Chitika Mobile Ad Study Draws Wrong Conclusion

Chitika’s Study of Mobile Ad Click Through Rate
Dreadfully Draws the Wrong Conclusion

Last week Chitika, an online advertising network, released a study of mobile vs. non-mobile click through rates on their advertising units. You can read their press release about the study here.

Based on 92 million ads shown (1.3 million of them seen with mobile browsers) they reported that the desktop ads got a click through rate of 0.83%, while the “mobile ads” as a whole pulled a mere 0.48%.

I added the quotes on the words “mobile ads” because these were not mobile ads at all. Rather these were the exact same ads that were built for desktop computers but shown on mobile devices.

The conclusion drawn by Chitika and dozens of bloggers and writers who covered the story is that mobile ads don’t get the same click through response as desktop ads.

Here’s the flaw in the logic of this…

The Chitika study actually reveals that mobile users are not likely to click on desktop ads shown on their mobile device. That is an entirely different thing than saying that mobile users are not clicking on mobile ads.

These are different devices and require different strategies. You cannot simply force desktop ads onto mobile devices and then cry out that no one is clicking on them. It doesn’t make sense.

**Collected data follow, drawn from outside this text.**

import Summits.BirchSwinnertonDyer.BirchSwinnertonDyer.Theorems.ManinLocalTwoThreeDefs
import Summits.BirchSwinnertonDyer.BirchSwinnertonDyer.Theorems.ManinLocalTwoThreeCuspClasses
import Summits.BirchSwinnertonDyer.BirchSwinnertonDyer.Theorems.ManinLocalTwoThreeHeckeNeighbours
import HarnessLib

/-!
# `T_r = ρ_r + r ρ_r⁻¹` on `Γ₀(M)`-invariant functions of cusps

Summit `BirchSwinnertonDyer`, route `ManinLocalTwoThree` (cell bsd-f2-manin), cruxes C2 `ManinOddAtFour`
(stmt-BirchSwinnertonDyer-22967) / C3 `ManinPrimeToThreeAtNine` (stmt-BirchSwinnertonDyer-22968).  Fourth file of the
cusp-symbol layer (MEMO-es §22–§23) toward E-es-30 `BoundaryEisenstein` («the cusp module of `Γ₀(M)` is Eisenstein»).
For a prime `r ∤ M`, a `Γ₀(M)`-invariant function `w` on `P¹(ℚ) = OnePoint ℚ` and a cusp `x`:

  `(T_r w)(x) = w(ρ_r x) + r · w(ρ_r⁻¹ x)`        (`cuspFunHecke_eq_heckeNbr`)

where `T_r = cuspFunHecke M r K` (`Theorems/ManinLocalTwoThreeDefs.lean`: `Σᵢ w(β̃ᵢ x)` over the tree's Hecke
representatives), `ρ_r x = heckeNbrInfty hr x` is the neighbour `βᵢ x` with `σ(i) = ∞` and `ρ_r⁻¹ x = heckeNbrZero hr x` a
neighbour with `σ(i) ≠ ∞` (Shimura (8.3.2) permutation data at level `1`).  Ingredients: the `GL₂(ℚ)` form of
`βᵢ g = g'ᵢ β_{σ(i)}` (`heckeRepGL_mul_mapGL`), so `βᵢ (g∞) = g'ᵢ ∞`; the bottom-row classes of the `g'ᵢ`
(`Theorems/ManinLocalTwoThreeHeckeNeighbours.lean`: `(c, r d)` once, `(r c, d)` `r` times); and the orbit criterion
(`Theorems/ManinLocalTwoThreeCuspClasses.lean`).  Also: the classes of `ρ_r x`, `ρ_r⁻¹ x` relative to ANY matrix `g` with
`g∞ = x` (`heckeNbrInfty_class`, `heckeNbrZero_class`), from which the next file derives that `ρ_r`, `ρ_r⁻¹` are
well defined on `Γ₀(M)`-orbits, mutually inverse, commuting, and depend on `r mod M` only — i.e. an action of
`(ℤ/M)^×` — whence the Eisenstein systems `χ(r) + r χ⁻¹(r)`.

No new definitions; nothing about BSD or Manin's conjecture is proved here.

References: G. Shimura, *Introduction to the arithmetic theory of automorphic functions* (1971) §8.3 (8.3.2); F. Diamond,
J. Shurman, GTM 228, §5.2 and Prop. 3.8.3; cell memo HOME/MEMO-es.md §22.3 («`T_r = σ_r + r σ_r⁻¹`»).
-/

set_option autoImplicit false
set_option linter.dupNamespace false

open scoped MatrixGroups

open CongruenceSubgroup Matrix.SpecialLinearGroup Literature.NumberTheory.EllipticCurves.ModularForms

namespace Summit.BirchSwinnertonDyer.BirchSwinnertonDyer.Theorems.ManinLocalTwoThree

/-! ### The permutation identity in `GL₂(ℚ)` and on points -/

section GLForm

variable {N r : ℕ} [NeZero r] (hr : r.Prime)

/-- The matrix of `mapGL ℚ g` is the rational image of the integer matrix of `g`. [folklore] -/
theorem coe_mapGL_rat (g : SL(2, ℤ)) :
    ((mapGL ℚ g : GL (Fin 2) ℚ) : Matrix (Fin 2) (Fin 2) ℚ) = (g : Matrix (Fin 2) (Fin 2) ℤ).map (Int.castRingHom ℚ) := by
  ext i j
  simp [Matrix.SpecialLinearGroup.mapGL_coe_matrix]

/-- **`β̃ᵢ g = g'ᵢ β̃_{σ(i)}` in `GL₂(ℚ)`** — the tree's `heckePermElt_spec` (integer matrices) transported to
Mathlib's `GL (Fin 2) ℚ`. [cite: Shimura1971, §8.3 p. 237] -/
theorem heckeRepGL_mul_mapGL (g : Gamma0 N) (i : HeckeIdx N r) :
    heckeRepGL r i.1 * (mapGL ℚ (g : SL(2, ℤ)) : GL (Fin 2) ℚ) =
      (mapGL ℚ ((heckePermElt hr g i : Gamma0 N) : SL(2, ℤ)) : GL (Fin 2) ℚ) * heckeRepGL r (heckePerm hr g i).1 := by
  apply Units.ext
  rw [Units.val_mul, Units.val_mul, coe_heckeRepGL, coe_heckeRepGL, coe_mapGL_rat, coe_mapGL_rat,
    ← Matrix.map_mul, ← Matrix.map_mul, heckePermElt_spec hr g i]

/-- **`βᵢ (g ∞) = g'ᵢ ∞`**: the `i`-th Hecke translate of the cusp `g∞` is the cusp of `g'ᵢ` (`β̃_{σ(i)}` fixes `∞`).
[cite: Shimura1971, §8.3 (8.3.2)] -/
theorem heckeRepGL_smul_mapGL_smul_infty (g : Gamma0 N) (i : HeckeIdx N r) :
    heckeRepGL r i.1 • (mapGL ℚ (g : SL(2, ℤ)) : GL (Fin 2) ℚ) • (OnePoint.infty : OnePoint ℚ) =
      (mapGL ℚ ((heckePermElt hr g i : Gamma0 N) : SL(2, ℤ)) : GL (Fin 2) ℚ) • OnePoint.infty := by
  rw [← mul_smul, heckeRepGL_mul_mapGL hr, mul_smul, heckeRepGL_smul_infty]

end GLForm

/-! ### Units mod `M` and primitivity (plumbing) -/

section Units

/-- A prime `r ∤ M` is a unit mod `M`: `s r + t M = 1`. [folklore] -/
theorem exists_unit_of_prime_not_dvd {r M : ℕ} (hr : r.Prime) (hM : ¬ r ∣ M) : ∃ s t : ℤ, s * r + t * M = 1 := by
  obtain ⟨s, t, hst⟩ := Nat.isCoprime_iff_coprime.mpr ((Nat.Prime.coprime_iff_not_dvd hr).mpr hM)
  exact ⟨s, t, by linear_combination hst⟩

/-- Primitivity of `(r c, r d)` mod `M` from `a d − b c = 1` and `r` a unit mod `M`. [folklore] -/
theorem primitive_scale {M a b c d r s t : ℤ} (hdet : a * d - b * c = 1) (hr : s * r + t * M = 1) :
    ∃ α β μ : ℤ, α * (r * c) + β * (r * d) + μ * M = 1 :=
  ⟨-(b * s), a * s, t, by linear_combination (s * r) * hdet + hr⟩

end Units

/-! ### The classes of the two distinguished neighbours -/

section Classes

variable {r : ℕ} [NeZero r] (hr : r.Prime) (M : ℕ)

/-- **Class of `ρ_r x`**: for ANY `g ∈ SL₂(ℤ)` with `g∞ = x` and any `M` with `r ∤ M`, `ρ_r x = P∞` for a matrix `P` whose
bottom row lies in the class of `(c, r d)`, `(c, d)` the bottom row of `g`. [cite: Shimura1971, §8.3 (8.3.2)] -/
theorem heckeNbrInfty_class (hM : ¬ r ∣ M) (g : SL(2, ℤ)) (x : OnePoint ℚ)
    (hx : (mapGL ℚ g : GL (Fin 2) ℚ) • (OnePoint.infty : OnePoint ℚ) = x) :
    ∃ P : SL(2, ℤ), heckeNbrInfty hr x = (mapGL ℚ P : GL (Fin 2) ℚ) • (OnePoint.infty : OnePoint ℚ) ∧
      ∃ k : ℤ, (M : ℤ) ∣ P 1 0 * (r * g 1 1 + k * g 1 0) - P 1 1 * g 1 0 := by
  obtain ⟨s, t, hst⟩ := exists_unit_of_prime_not_dvd hr hM
  refine ⟨(heckePermElt hr (cuspMatrix₁ x) (heckeIdxPre hr (cuspMatrix₁ x) none) : Gamma0 1), rfl, ?_⟩
  -- `g ~ h := cuspMatrix x`, then `(c, r d) ~ (c_h, r d_h) ~ bottom P`
  have hgh : ∃ k : ℤ, (M : ℤ) ∣ (cuspMatrix x) 1 0 * (g 1 1 + k * g 1 0) - (cuspMatrix x) 1 1 * g 1 0 :=
    cuspRel_of_smul_infty_eq M g (cuspMatrix x) (by rw [hx, cuspMatrix_smul_infty])
  have h1 := cuspRel_mul_right (M : ℤ) (r : ℤ) hgh
  have h2 := cuspRel_heckePermElt_of_none hr (cuspMatrix₁ x) (heckeIdxPre hr (cuspMatrix₁ x) none) (M : ℤ)
    (heckePerm_heckeIdxPre hr _ none)
  rw [coe_cuspMatrix₁] at h2
  exact cuspRel_trans (M : ℤ) (primitive_mul_right (M : ℤ) (det_entries (cuspMatrix x)) hst) h1 h2

/-- **Class of `ρ_r⁻¹ x`**: for ANY `g ∈ SL₂(ℤ)` with `g∞ = x` and any `M` with `r ∤ M`, `ρ_r⁻¹ x = Q∞` for a matrix `Q`
whose bottom row lies in the class of `(r c, d)`. [cite: Shimura1971, §8.3 (8.3.2)] -/
theorem heckeNbrZero_class (hM : ¬ r ∣ M) (g : SL(2, ℤ)) (x : OnePoint ℚ)
    (hx : (mapGL ℚ g : GL (Fin 2) ℚ) • (OnePoint.infty : OnePoint ℚ) = x) :
    ∃ Q : SL(2, ℤ), heckeNbrZero hr x = (mapGL ℚ Q : GL (Fin 2) ℚ) • (OnePoint.infty : OnePoint ℚ) ∧
      ∃ k : ℤ, (M : ℤ) ∣ Q 1 0 * (g 1 1 + k * (r * g 1 0)) - Q 1 1 * (r * g 1 0) := by
  obtain ⟨s, t, hst⟩ := exists_unit_of_prime_not_dvd hr hM
  refine ⟨(heckePermElt hr (cuspMatrix₁ x) (heckeIdxPre hr (cuspMatrix₁ x) (some 0)) : Gamma0 1), rfl, ?_⟩
  have hgh : ∃ k : ℤ, (M : ℤ) ∣ (cuspMatrix x) 1 0 * (g 1 1 + k * g 1 0) - (cuspMatrix x) 1 1 * g 1 0 :=
    cuspRel_of_smul_infty_eq M g (cuspMatrix x) (by rw [hx, cuspMatrix_smul_infty])
  have h1 := cuspRel_mul_left (M : ℤ) hst hgh
  have h2 := cuspRel_heckePermElt_of_some hr (cuspMatrix₁ x) (heckeIdxPre hr (cuspMatrix₁ x) (some 0)) hst 0
    (heckePerm_heckeIdxPre hr _ (some 0))
  rw [coe_cuspMatrix₁] at h2
  exact cuspRel_trans (M : ℤ) (primitive_mul_left (M : ℤ) (det_entries (cuspMatrix x)) hst) h1 h2

end Classes

/-! ### The Hecke sum -/

section HeckeSum

variable {r : ℕ} [NeZero r] (hr : r.Prime) (M : ℕ)

include hr in
/-- The number of Hecke indices at level `1` is `r + 1`. [cite: DiamondShurman2005, Prop. 5.2.1] -/
theorem card_heckeIdx_one : Fintype.card (HeckeIdx 1 r) = r + 1 := by
  rw [Fintype.card_congr (Equiv.subtypeUnivEquiv (fun o ↦ heckeIdx_one_cond hr o)), Fintype.card_option,
    ZMod.card]

/-- **`T_r = ρ_r + r ρ_r⁻¹` on `Γ₀(M)`-invariant functions of cusps** (`r` prime, `r ∤ M`): for every `Γ₀(M)`-invariant
`w : P¹(ℚ) → K` and every cusp `x`, `(T_r w)(x) = Σᵢ w(βᵢ x) = w(ρ_r x) + r · w(ρ_r⁻¹ x)`.  Of the `r + 1` neighbours
`βᵢ x = g'ᵢ ∞`, the one with `σ(i) = ∞` is `ρ_r x`, and the `r` others lie in the `Γ₀(M)`-class of `ρ_r⁻¹ x`
(bottom rows in the class of `(r c, d)`), where `w` is constant.  MEMO-es §22.3: «`T_r = σ_r + r σ_r⁻¹` on `K̄[cusps]`».
[cite: Shimura1971, §8.3 (8.3.2)] -/
theorem cuspFunHecke_eq_heckeNbr (hM : ¬ r ∣ M) {K : Type*} [CommRing K] (w : OnePoint ℚ → K)
    (hw : ∀ γ : Gamma0 M, ∀ x, w ((mapGL ℚ (γ : SL(2, ℤ)) : GL (Fin 2) ℚ) • x) = w x) (x : OnePoint ℚ) :
    cuspFunHecke M r K w x = w (heckeNbrInfty hr x) + (r : K) * w (heckeNbrZero hr x) := by
  obtain ⟨s, t, hst⟩ := exists_unit_of_prime_not_dvd hr hM
  set h : Gamma0 1 := cuspMatrix₁ x with hh
  have hx : (mapGL ℚ (h : SL(2, ℤ)) : GL (Fin 2) ℚ) • (OnePoint.infty : OnePoint ℚ) = x := by
    rw [hh, coe_cuspMatrix₁, cuspMatrix_smul_infty]
  rw [cuspFunHecke_apply]
  -- reindex the level-`M` indices by the level-`1` indices (both are all of `Option (ZMod r)` since `r ∤ M`)
  let e : HeckeIdx M r ≃ HeckeIdx 1 r :=
    Equiv.subtypeEquivRight (fun o ↦ ⟨fun _ ↦ heckeIdx_one_cond hr o, fun _ _ ↦ hM⟩)
  rw [Fintype.sum_equiv e (fun i ↦ w (heckeRepGL r i.1 • x))
    (fun i ↦ w (heckeRepGL r i.1 • x)) (fun i ↦ rfl)]
  -- each neighbour is `g'ᵢ ∞`
  have hterm : ∀ i : HeckeIdx 1 r, w (heckeRepGL r i.1 • x) =
      w ((mapGL ℚ ((heckePermElt hr h i : Gamma0 1) : SL(2, ℤ)) : GL (Fin 2) ℚ) • OnePoint.infty) := by
    intro i
    rw [← hx, heckeRepGL_smul_mapGL_smul_infty hr]
  rw [Fintype.sum_congr _ _ hterm, Fintype.sum_eq_add_sum_compl (heckeIdxPre hr h none)]
  -- the `r` indices with `σ(i) ≠ ∞` all give the value `w(ρ_r⁻¹ x)`
  have hQ := cuspRel_heckePermElt_of_some hr h (heckeIdxPre hr h (some 0)) hst 0 (heckePerm_heckeIdxPre hr h (some 0))
  have hrest : ∀ i ∈ ({heckeIdxPre hr h none}ᶜ : Finset (HeckeIdx 1 r)),
      w ((mapGL ℚ ((heckePermElt hr h i : Gamma0 1) : SL(2, ℤ)) : GL (Fin 2) ℚ) • OnePoint.infty) =
        w (heckeNbrZero hr x) := by
    intro i hi
    rw [Finset.mem_compl, Finset.mem_singleton] at hi
    have hσ : (heckePerm hr h i).1 ≠ none := by
      intro hnone
      exact hi ((heckePerm_eq_none_iff hr h i).mp hnone)
    obtain ⟨j', hj'⟩ := Option.ne_none_iff_exists'.mp hσ
    have hi' := cuspRel_heckePermElt_of_some hr h i hst j' hj'
    -- `bottom Q ~ (r c, d) ~ bottom g'ᵢ`
    have hQi := cuspRel_trans (M : ℤ) (primitive_mul_left (M : ℤ) (det_entries (h : SL(2, ℤ))) hst)
      (cuspRel_symm (M : ℤ) hQ) hi'
    rw [heckeNbrZero_def]
    exact (cuspFun_eq_of_cuspRel M w hw _ _ hQi).symm
  rw [Finset.sum_congr rfl hrest, Finset.sum_const, Finset.card_compl, card_heckeIdx_one hr,
    Finset.card_singleton, Nat.add_sub_cancel, nsmul_eq_mul, heckeNbrInfty_def]

end HeckeSum

end Summit.BirchSwinnertonDyer.BirchSwinnertonDyer.Theorems.ManinLocalTwoThree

That would be like airing an audio only ad created for radio on TV and then claiming that radio ads don’t work as well as television commercials. Or like running a black and white ad designed for newspaper in a four color glossy magazine and stating that newspaper ads don’t work as well as magazine ads.

Mobile and desktop Internet use is completely different. Mobile advertising is not just desktop advertising made smaller. Mobile advertising is a different media channel than Internet advertising.

What the Chitika study really taught us is not that mobile users don’t click on ads, but that mobile users require ads specifically created for mobile use in order to click on them.


  1. Great points Kim and it’s very important to continue evangelizing this.

    There’s great hesitancy about clicking on mobile banner and application ads because consumers are getting poor “post click” experiences. More often than not they end up on full web pages or data collection forms that don’t enable the right (or any!) consumer response.

    Including the ad itself, marketers need to step up and consider the entire mobile consumer experience, making sure that their content looks good on the majority of devices, is easy for users to access, and is well-integrated with existing online content.

  2. Kim,

    Your conclusion is completely correct that mobile is different. I can’t believe how niave this study is. I too have used the analogy of Radio not translating well to TV.

    A couple of links to posts that I have made on mobile approach and mobile advertising.

    Mobile local: the value, the players, the potential winners:

    Mobile advertising needs to recognise communication and social aspects:


  3. Right on the money… interestingly, isn’t web (computer-based) advertising Chitika’s business? Data can be positioned in a number of ways to tell what ever message one wants, but this is clearly a poor position of these results. It’s reminiscent of the early days of the web when clients took their print brochure and reproduced it exactly online and wondered why people weren’t reading the entire thing. Duh!